[Data to examine Boundary: Start]

import Summits.QuantumFields.YangMills.Theorems.UnitScaleTiltProp7Rows84AtEtaSlotT3
import Literature.MathematicalPhysics.QuantumFieldTheory.Balaban1983to89.B11Eq81ExpansionZpow
import HarnessLib

/-!
# Route `UnitScaleTilt`, crux «MinimiserStabilityRegPr» (stmt-QuantumFields-19200, stub EX `stub_existenceMinimalOrbit`, route (α)) — «HZ-84-ETA-MEMBER»:
# **THE LATTICE (84) ROW AT THE T³ MEMBER, SLOT `Δ^η`, FOR EVERY HERMITIAN DIRECTION** — the `hZ` row of ✓`Prop7Eq128AtMemberOfCrit127` (p677812, (127) ⇒ (128)) and of
# ✓`Prop7Crit93AtMemberOfRow84` (p669617, (111) ⇒ (93)) as a THEOREM: lit ✓`B11Eq81ExpansionZpow.hasDerivAt_actionZ_chartRay_real` (ym3-torus-px19 ✓p665027; every `d`,
# abstract gauge subspace `P`) instantiated at `𝔸 := M₂(ℂ)`, `U₀ := bgOfCfg F K U₀`, `P := (the route reading ιY is Hermitian)`, `Δπ := Δ̂^η := currentCLM … (DeltaEtaSlot … U₀)`,
# `Δ₁ := currentCLM … (DeltaEtaSlot … U₀ + TJSlotP … U₀)` (print's `Δ − Δ⁽²⁾` of (127)), the (W-X′) letters `H := H̃ᴾ := H1f …DeltaPiSlotP… U₀`, `C := C̃ U₀ := A′ ↦ (−i)•CmapTwS U₀ (κ_f • ιA′)`,
# `W := W80 ρ tr (bgOfCfg U₀) H̃ᴾ C̃ εC (Jcur (bgOfCfg U₀)) Δ̂^η` — lit's four rows `h74 h79 hΔ hΔ₁` DISCHARGED by ✓`Prop7Rows84AtEtaSlot` (px21 g2 ✓p675218), `hPadd hPsmul hτ` discharged here.

Cell `ym3-torus` (HUMAN RULING D-0037, YM ladder rung R3 — YM₃ on T³, NOT d = 4, NOT Clay; YM gap NOT proved), width seat `ym3-torus-px21` gen 3 (explicit-unit helper; lineage px21 g0∕g2∕g3).
THEOREMS ONLY (0 `def`, 0 `sorry`); `--supports stmt-QuantumFields-19200 --as helper`, count-neutral; NO claim on crux ∕ stub ∕ registry.

THE PRINT.  [Balaban1985Variational] (84) p. 290 «⟨(δ∕δA′)𝔉(A′), δA′⟩ = ⟨δA′, J⟩ + ⟨δA′, Δ₁A′⟩ + ⟨(δ∕δA′)V(A′), δA′⟩»; p. 297 «we get the functional (74), with the operator Δ instead of
Δ_π … ⟨δA′, J⟩ + ⟨δA′, (Δ − Δ⁽²⁾)A′₁⟩ + ⟨δA′, ((δ∕δA′)V)(A′₁)⟩ = 0, (127) for all δA′ satisfying QδA′ = 0».  At the slot `Δ^η` the (81)-expansion's row (r74) «⟨Y, Δ_πY⟩ = ⟨Y, ΔY⟩» is an
IDENTITY for every Hermitian `Y` (no Landau condition), so (84) holds along EVERY Hermitian ray — exactly what (127)∕(128) consume.
WHAT IS PROVED (member `F`, `K n`, `h : n ≤ K`, weights `c₀ cB`, `0 ≤ a`; `U₀ ∈ 𝔘_k(ε₀)` with `10⁹L²e ≤ 1`, `10¹²L³ε₀ ≤ 1`; ns `…Theorems.Prop7Row84AtEtaSlotMember`):
* §1 `hermitian_reading_add`, `hermitian_reading_real_smul` (the subspace `P := Hermitian reading` is closed under `+` and real scalars), `trace_mul_comm_clm` (lit's `hτ` at `τ := tr`).
* §2 ★★★ **`hasDerivAt_actionZ_chartRay_real_member_eta`** — for every Hermitian `ιA′` with `‖A′‖ < a_C` and every Hermitian `ιδ′`:
  `HasDerivAt (t ↦ actionZ Tsh η 3 tr (prodCfg (Ucur (bgOfCfg U₀)) η (curL (flat115 (T47 H̃ᴾ C̃ εC (A′ + tδ′)))))) (⟨δ′,J⟩ + ⟨δ′,(Δ̂^η + T̂_Jᴾ)A′⟩ + ⟨δ′, W80 … A′⟩) 0`, DISPLAYED (named
  suppliers): the fibre letter `ρ` with `hρ : tr (ρ ℓ · X) = ℓ X` (generic, as in lit), the Sect. C regime `RC : Regime H̃ᴾ 0 C̃ b 0 C₂ c₄ 0 a_C εC` and `hC : Prop4Hyp C̃ C₂ c₄` ((W-X′) numerics;
  ✓`Prop7SectET3WCurrentProp4Rows.prop4Hyp_CmapTwS_conj_zeroJet` class), `hPT` (the chart `T47` keeps Hermitian readings on the ball — `H̃ᴾ`∕`Dfix` reality, ✓`Prop7SectET3RealityPInv`-class + (51)).
* §3 ★★ **`hasDerivAt_actionZ_chartRay_real_member_eta'`** — the same derivative RE-BRACKETED as `⟨δ′,J⟩ + ⟨δ′, Δ̂^η A′⟩ + ⟨δ′, (W80 … + T̂_Jᴾ) A′⟩` (the `T_J`-term folded into the opaque
  `(δ∕δA′)V` letter — the other bookkeeping the EX namer may choose for S11's source `x`), via `pair27_currentCLM_add` (a read current is additive in the operator, at the pairing level).
HONEST SCOPE.  Instantiation of a landed lit theorem over landed member rows; the regime∕`Prop4Hyp`∕`hPT` rows are DISPLAYED, not discharged; no estimate of [B11] Sect. C is proved here; not a
proof of any stub; nothing continuum ∕ OS ∕ mass-gap ∕ Clay.
-/

set_option autoImplicit false

noncomputable section

open scoped InnerProductSpace ComplexConjugate Matrix.Norms.L2Operator BigOperators Topology
open Complex (I)

namespace Summit.QuantumFields.YangMills.Theorems.Prop7Row84AtEtaSlotMember

open Literature.MathematicalPhysics.QuantumFieldTheory.Balaban1983to89
open Literature.MathematicalPhysics.QuantumFieldTheory.Balaban1983to89.T3ContinuumYM3Torus
open T3SectALandauChart (eta eta_pos)
open T3PrintedRegularMinimiser (RegPr)
open B9SectCLatticeCarrier (Bond)
open B11Eq115Space (NegSize Space115 JetSup NegSup)
open B11Eq111FrakG (nabla115)
open B11Eq103H1Complex (BondL2K funEquiv)
open B11Eq98CurrentSlot (Jcur)
open B11Eq90Transpose (pair27)
open B11Eq90V0primeCurrent (Tsh Ucur curL flat115 flat115_apply)
open B11Eq90V0GroupComposed (T47)
open B11Eq80Current (W80 quadPart)
open B11Eq174Chart (Regime)
open B11Prop6Scheme (Prop4Hyp)
open B11Eq81ExpansionZpow (hasDerivAt_actionZ_chartRay_real)
open B9Eq3119DeltaPiCarrier (currentCLM)
open B9Eq39Adjoint (prodCfg)
open B9Eq31ActionZpow (actionZ)
open Summit.QuantumFields.YangMills.Theorems.Prop7SectET3Transport (periodsT3 bondEquiv bgOfCfg)
open Summit.QuantumFields.YangMills.Theorems.Prop7SectET3HilbertLetters (W₂ frobEquiv)
open Summit.QuantumFields.YangMills.Theorems.Prop7SectET3CurvedPropagators (H1f)
open Summit.QuantumFields.YangMills.Theorems.Prop7SectET3DeltaPiPInv (DeltaPiSlotP)
open Summit.QuantumFields.YangMills.Theorems.Prop7SectET3DeltaOnePInv (TJSlotP)
open Summit.QuantumFields.YangMills.Theorems.Prop7SymAvgTwSym (CmapTwS)
open Summit.QuantumFields.YangMills.Theorems.Prop7SectET3WilsonHessian (DeltaEtaSlot)
open Summit.QuantumFields.YangMills.Theorems.Prop7Rows84AtEtaSlot (h74_member_DeltaEtaSlot h79_member_DeltaEtaTJ hDelta_member_DeltaEtaSlot hDelta1_member_DeltaEtaTJ)
open Summit.QuantumFields.YangMills.Theorems.Prop7Crit93OfEq111 (pair27_eq_inner_toL2 toL2_currentCLM)
open B11Eq90Transpose (pair27_add_left)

[Data to examine Boundary: End]

== Instructions for the task ==
Everything from the line with "noncomputable section" through the last line of the entries is to be written out again, unchanged; nothing else belongs in the answer.

== Exercise output ==
noncomputable section

open scoped InnerProductSpace ComplexConjugate Matrix.Norms.L2Operator BigOperators Topology
open Complex (I)

namespace Summit.QuantumFields.YangMills.Theorems.Prop7Row84AtEtaSlotMember

open Literature.MathematicalPhysics.QuantumFieldTheory.Balaban1983to89
open Literature.MathematicalPhysics.QuantumFieldTheory.Balaban1983to89.T3ContinuumYM3Torus
open T3SectALandauChart (eta eta_pos)
open T3PrintedRegularMinimiser (RegPr)
open B9SectCLatticeCarrier (Bond)
open B11Eq115Space (NegSize Space115 JetSup NegSup)
open B11Eq111FrakG (nabla115)
open B11Eq103H1Complex (BondL2K funEquiv)
open B11Eq98CurrentSlot (Jcur)
open B11Eq90Transpose (pair27)
open B11Eq90V0primeCurrent (Tsh Ucur curL flat115 flat115_apply)
open B11Eq90V0GroupComposed (T47)
open B11Eq80Current (W80 quadPart)
open B11Eq174Chart (Regime)
open B11Prop6Scheme (Prop4Hyp)
open B11Eq81ExpansionZpow (hasDerivAt_actionZ_chartRay_real)
open B9Eq3119DeltaPiCarrier (currentCLM)
open B9Eq39Adjoint (prodCfg)
open B9Eq31ActionZpow (actionZ)
open Summit.QuantumFields.YangMills.Theorems.Prop7SectET3Transport (periodsT3 bondEquiv bgOfCfg)
open Summit.QuantumFields.YangMills.Theorems.Prop7SectET3HilbertLetters (W₂ frobEquiv)
open Summit.QuantumFields.YangMills.Theorems.Prop7SectET3CurvedPropagators (H1f)
open Summit.QuantumFields.YangMills.Theorems.Prop7SectET3DeltaPiPInv (DeltaPiSlotP)
open Summit.QuantumFields.YangMills.Theorems.Prop7SectET3DeltaOnePInv (TJSlotP)
open Summit.QuantumFields.YangMills.Theorems.Prop7SymAvgTwSym (CmapTwS)
open Summit.QuantumFields.YangMills.Theorems.Prop7SectET3WilsonHessian (DeltaEtaSlot)
open Summit.QuantumFields.YangMills.Theorems.Prop7Rows84AtEtaSlot (h74_member_DeltaEtaSlot h79_member_DeltaEtaTJ hDelta_member_DeltaEtaSlot hDelta1_member_DeltaEtaTJ)
open Summit.QuantumFields.YangMills.Theorems.Prop7Crit93OfEq111 (pair27_eq_inner_toL2 toL2_currentCLM)
open B11Eq90Transpose (pair27_add_left)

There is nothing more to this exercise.